**About this task**
Your task is to copy the lines of the data below from the line holding "rw [hfun, (g" through the line holding "D →L[ℝ] E)‖ ^ n := by", inclusive, exactly and with nothing added.

**Materials provided**
import Mathlib.Analysis.Distribution.SchwartzSpace.Basic
import HarnessLib

/-!
# Seminorm bounds for Schwartz functions composed with continuous linear equivalences

Analysis/FunctionSpaces support file (everything proved, no definitions). Mathlib's
`SchwartzMap.compCLMOfContinuousLinearEquiv` composes a Schwartz function with a continuous linear
equivalence `g : D ≃L E`; this file records the quantitative bound

  `p_{k,n}(f ∘ g) ≤ ‖g⁻¹‖ᵏ ‖g‖ⁿ p_{k,n}(f)`   (`seminorm_compCLMOfContinuousLinearEquiv_le`),

from `‖x‖ ≤ ‖g⁻¹‖ ‖g x‖` and `Dⁿ(f ∘ g)(x) = Dⁿf(gx) ∘ (g, …, g)`. Used to transport Schwartz
seminorm estimates along linear changes of coordinates (gaps ↔ point times, Euclidean ↔ sup-norm
models) in the Osterwalder–Schrader regularisation estimates (Comm. Math. Phys. 42 (1975), Ch. VI).
-/

noncomputable section

open scoped SchwartzMap

namespace Literature.Analysis.FunctionSpaces

variable {D E F : Type*} [NormedAddCommGroup D] [NormedSpace ℝ D] [NormedAddCommGroup E] [NormedSpace ℝ E]
  [NormedAddCommGroup F] [NormedSpace ℝ F]

/-- **Seminorms of a Schwartz function composed with a continuous linear equivalence**:
`p_{k,n}(f ∘ g) ≤ ‖g⁻¹‖ᵏ ‖g‖ⁿ p_{k,n}(f)`. [folklore] -/
theorem seminorm_compCLMOfContinuousLinearEquiv_le (g : D ≃L[ℝ] E) (f : 𝓢(E, F)) (k n : ℕ) :
    SchwartzMap.seminorm ℝ k n (SchwartzMap.compCLMOfContinuousLinearEquiv ℝ g f) ≤
      ‖(g.symm : E →L[ℝ] D)‖ ^ k * ‖(g : D →L[ℝ] E)‖ ^ n * SchwartzMap.seminorm ℝ k n f := by
  refine SchwartzMap.seminorm_le_bound ℝ k n _ (by positivity) fun x => ?_
  have hfun : ⇑(SchwartzMap.compCLMOfContinuousLinearEquiv ℝ g f) = (f : E → F) ∘ (g : D →L[ℝ] E) := by
    funext y; simp
  rw [hfun, (g : D →L[ℝ] E).iteratedFDeriv_comp_right (f.smooth n) x (i := n) (by exact_mod_cast le_rfl)]
  have h1 : ‖(iteratedFDeriv ℝ n f (g x)).compContinuousLinearMap fun _ => (g : D →L[ℝ] E)‖ ≤
      ‖iteratedFDeriv ℝ n f (g x)‖ * ‖(g : D →L[ℝ] E)‖ ^ n := by
    refine (ContinuousMultilinearMap.norm_compContinuousLinearMap_le _ _).trans ?_
    simp [Finset.prod_const]
  have hx : ‖x‖ ≤ ‖(g.symm : E →L[ℝ] D)‖ * ‖g x‖ := by
    calc ‖x‖ = ‖(g.symm : E →L[ℝ] D) (g x)‖ := by simp
      _ ≤ ‖(g.symm : E →L[ℝ] D)‖ * ‖g x‖ := ContinuousLinearMap.le_opNorm _ _
  have hle := SchwartzMap.le_seminorm ℝ k n f (g x)
  calc ‖x‖ ^ k * ‖(iteratedFDeriv ℝ n f (g x)).compContinuousLinearMap fun _ => (g : D →L[ℝ] E)‖
      ≤ (‖(g.symm : E →L[ℝ] D)‖ * ‖g x‖) ^ k * (‖iteratedFDeriv ℝ n f (g x)‖ * ‖(g : D →L[ℝ] E)‖ ^ n) := by
        gcongr
    _ = ‖(g.symm : E →L[ℝ] D)‖ ^ k * ‖(g : D →L[ℝ] E)‖ ^ n * (‖g x‖ ^ k * ‖iteratedFDeriv ℝ n f (g x)‖) := by
        rw [mul_pow]; ring
    _ ≤ ‖(g.symm : E →L[ℝ] D)‖ ^ k * ‖(g : D →L[ℝ] E)‖ ^ n * SchwartzMap.seminorm ℝ k n f := by
        gcongr

end Literature.Analysis.FunctionSpaces
import Summits.HubbardSuperconductivity.HubbardSuperconductivity.Theorems.AnisotropyChordTransferFibre3FinXDEvalW

/-!
# Route `AnisotropyChord` / H0 rotor rung: FIN per-`L` row-D (KT-2a″) cell facts, `L = 20`, cells 28–28

Kernel facts `xdCellAny0 20 (49/50) la lb aD = true` (in-kernel point tables, zero data; `decide +kernel`) for the combined-cell
grid of `L = 20` (g5 design, 1–2.5 % cells); assembled in `…FinXDTwenty`.  Prover seat `hubbard-h0-rotor-p3` g7; helper for piece A =
stmt-HubbardSuperconductivity-23918 of rung 19089 (`--supports`, helper class).  WHAT THIS IS NOT: nothing here proves superconductivity in the
Hubbard model (rotor TARGET as worded stays FALSE, g15 verdict); kernel facts for ONE hypothesis of ONE conditional reduction.
-/

set_option linter.dupNamespace false
set_option autoImplicit false

namespace Summit.HubbardSuperconductivity.HubbardSuperconductivity.Theorems.AnisotropyChord.Transfer.Fibre3

namespace FinXD

/-- cell 28 of `L = 20` (`cert`). [folklore] -/
theorem xd20_28 : xdCellAny0 20 (49/50 : ℚ) 268448434853890 275159645725238 (2/25 : ℚ) = true := by (rw [← xdCellAnyW0_eq]; decide +kernel)

end FinXD

end Summit.HubbardSuperconductivity.HubbardSuperconductivity.Theorems.AnisotropyChord.Transfer.Fibre3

**Response**
  rw [hfun, (g : D →L[ℝ] E).iteratedFDeriv_comp_right (f.smooth n) x (i := n) (by exact_mod_cast le_rfl)]
  have h1 : ‖(iteratedFDeriv ℝ n f (g x)).compContinuousLinearMap fun _ => (g : D →L[ℝ] E)‖ ≤
      ‖iteratedFDeriv ℝ n f (g x)‖ * ‖(g : D →L[ℝ] E)‖ ^ n := by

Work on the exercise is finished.